The difference had been a rooftop.
It was now one of many memories he carried like a heavy burden: the loss of control. His brother, nearly dead because of his foolishness and spite.
The world grows heavier on his shoulders. He will never shake it off.
Stored in its rightful place on the weapons shelves, the manriki looks harmless. But as Raphael pulls it free, the weight is morbid and all too dangerous in his hands. The links are pulled across his fingers, solid and cold- they had been the only things to tie him to reality, not long ago.
It bears as many battle marks as he does: an unwitting partner in a long-lasting rampage. He'd carried it proudly. Familiarity had once been carried with the two of them as well, but now it feels somewhat strange to him.
He awkwardly hefts it and the clock ticks more loudly. It's been too long.
This realization is a mistake he vows to rectify.
The rehearsal starts slowly: a few cautious spins, the occasional grunt of exertion accompanying a precisely timed strike. Hadn't this been more natural, once? He goes gradually until he feels the comforting sensation of overriding instinct settling beneath his skin. This weapon belongs to him alone. This battle is his to wage.

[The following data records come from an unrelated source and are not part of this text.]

import Summits.BirchSwinnertonDyer.BirchSwinnertonDyer.Theorems.ManinLocalTwoThreeTVRigidityLemmaA
import HarnessLib

/-!
# E-an-142 in the tree, part 2: the deep rows `(A B; N qᵉ k, D)` — [R-I], [R-II], [R-III], the MULTI-HUB EQUATION (5.3),
# the two-sided relation and LINEARITY (5.5) — PROOFS-an-72 §5.2–5.5

Summit `BirchSwinnertonDyer`, route `ManinLocalTwoThree` (cell bsd-f2-manin), cruxes C2/C3 (stmt-BirchSwinnertonDyer-22967/22968) through
E-an-142 `TowerExtension.TVPatternRigidity` / the obligation node `TowerExtension.MultiHubImpliesRigidity`.  Prover seat bsd-line-manin23-p1
(C2/C3 LEAD), gen 10.  Port BY VALUE (unbundled binders, no definitions) of the corresponding block of the an planner's L9 skeleton
`HOME/an/g30/TowerRigiditySkeleton-an-g30.lean` (60268fc1e4a910cb), continuing `…TVRigidityLemmaA.lean`.

* `fine_RI` — deep row, instance `i = e`, `j − e ≥ s ≥ 1`: `c γ = g j ρ − g e (D ρ)`;
* `fine_RII` — instance `i − e ≥ s ≥ 1`, `j = e`: `c γ = g e (A ρ) − g i ρ`;
* `fine_RIII` — instance `i = j = e`, `D ≡ ε (mod Nk)`: `c γ = g e y − g e x`, `Nk·x = ε − D`, `Nk·y = A − ε`;
* **`fine_multiHub`** — (5.3) THE MULTI-HUB EQUATION, integer form: `D ≡ 1 (mod Nk)` ⟹ `g e ρ − g e (D ρ) = g e y − g e x` with `Nk·x = 1 − D`,
  `Nk·y = A − 1` (this is the hypothesis p2's class-independence file (5.4) consumes);
* `fine_twoSided` — with class-independence: `γ_i + γ_j = 2γ_e` when `i, j ≥ e + s`, `q^{i+j−2e} ≡ ±1 (mod N)`;
* **`linearity`** — (5.5): `γ_{e+2} − γ_{e+1} = γ_{e+1} − γ_e`;  `linear_of_second_diff` — hence `γ_n = n·γ_1`.

HONEST FRAMING: bookkeeping toward `MultiHubImpliesRigidity` (class-independence (5.4) is p2's, the assembly is part 3); nothing here is a law;
E-an-142, E-an-135, C2, C3, Manin's conjecture and BSD are NOT proved by this file.  Credits: the an planner's skeleton, re-keyed to tree binders.
-/

set_option autoImplicit false
set_option linter.dupNamespace false

namespace Summit.BirchSwinnertonDyer.BirchSwinnertonDyer.Theorems.ManinLocalTwoThree.TVRigidity

open Matrix
open scoped MatrixGroups

variable {N q p s : ℕ} {g : ℕ → ℤ → ZMod p} {c : SL(2, ℤ) → ZMod p}

section Rows

variable (level0 : ∀ r : ℤ, g 0 r = 0)
  (period : ∀ (n : ℕ) (r : ℤ), g n (r + (q : ℤ) ^ n) = g n r)
  (even : ∀ (n : ℕ) (r : ℤ), g n (-r) = g n r)
  (inv : ∀ γ : SL(2, ℤ), (N : ℤ) ∣ (γ : Matrix (Fin 2) (Fin 2) ℤ) 1 0 →
    ∀ (r : ℤ) (i j : ℕ) (ε : ℤˣ),
      (γ : Matrix (Fin 2) (Fin 2) ℤ) 1 0 * r + (γ : Matrix (Fin 2) (Fin 2) ℤ) 1 1 * (q : ℤ) ^ i = (ε : ℤ) * (q : ℤ) ^ j →
      g j ((ε : ℤ) * ((γ : Matrix (Fin 2) (Fin 2) ℤ) 0 0 * r + (γ : Matrix (Fin 2) (Fin 2) ℤ) 0 1 * (q : ℤ) ^ i)) - g i r = c γ)
  (hres : ∀ (n : ℕ) (r t : ℤ), s ≤ n → IsCoprime r (q : ℤ) → g n (r + t * (q : ℤ) ^ s) = g n r)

As the metal cuts through the air it makes a low-pitched whistle, carries the promise of pain and destruction to its immediate surroundings. Raphael turns, swings, brings down an imaginary foe. The man would be writhing in agony, clutching a shattered knee, and he would feel no sympathy for him.
In most cases, pain is temporary. He had done, would do, far worse things in his lifetime than shatter a bone.
Remorse is for the foolish.
The chain is no longer cold in his hands, comfortably warm as it speeds past his fingers like a poisonous snake, striking his foes with the accuracy come of peerless dedication.
The feeling of a cracking skull travels up the length of the manriki, sets his spine tingling with adrenaline and he breathes it in- relishes it, revels in it. A jaw shatters pathetically and a grown man wails like an infant. Beneath his strikes, he is fueled by the fire of bloodlust, the hatred born of perceived abandonment and the desperate cry for help of a child seeking to end its loneliness by any means possible.
The deaths it uses to attempt to fill the void are not the deaths it truly seeks.
Leonardo. Raphael.
If his brother is dead, he will die as well.
He only has one best friend, after all.
Blow by blow, enemy by enemy, the walls of the dojo crack and peel away, joining together and clinging to him in an impenetrable layer of shadow. An emotionless smirk cuts across his face while he stares through it and faces the city; faces humanity: an enemy he'd overcome nearly a month after his brother stopped writing.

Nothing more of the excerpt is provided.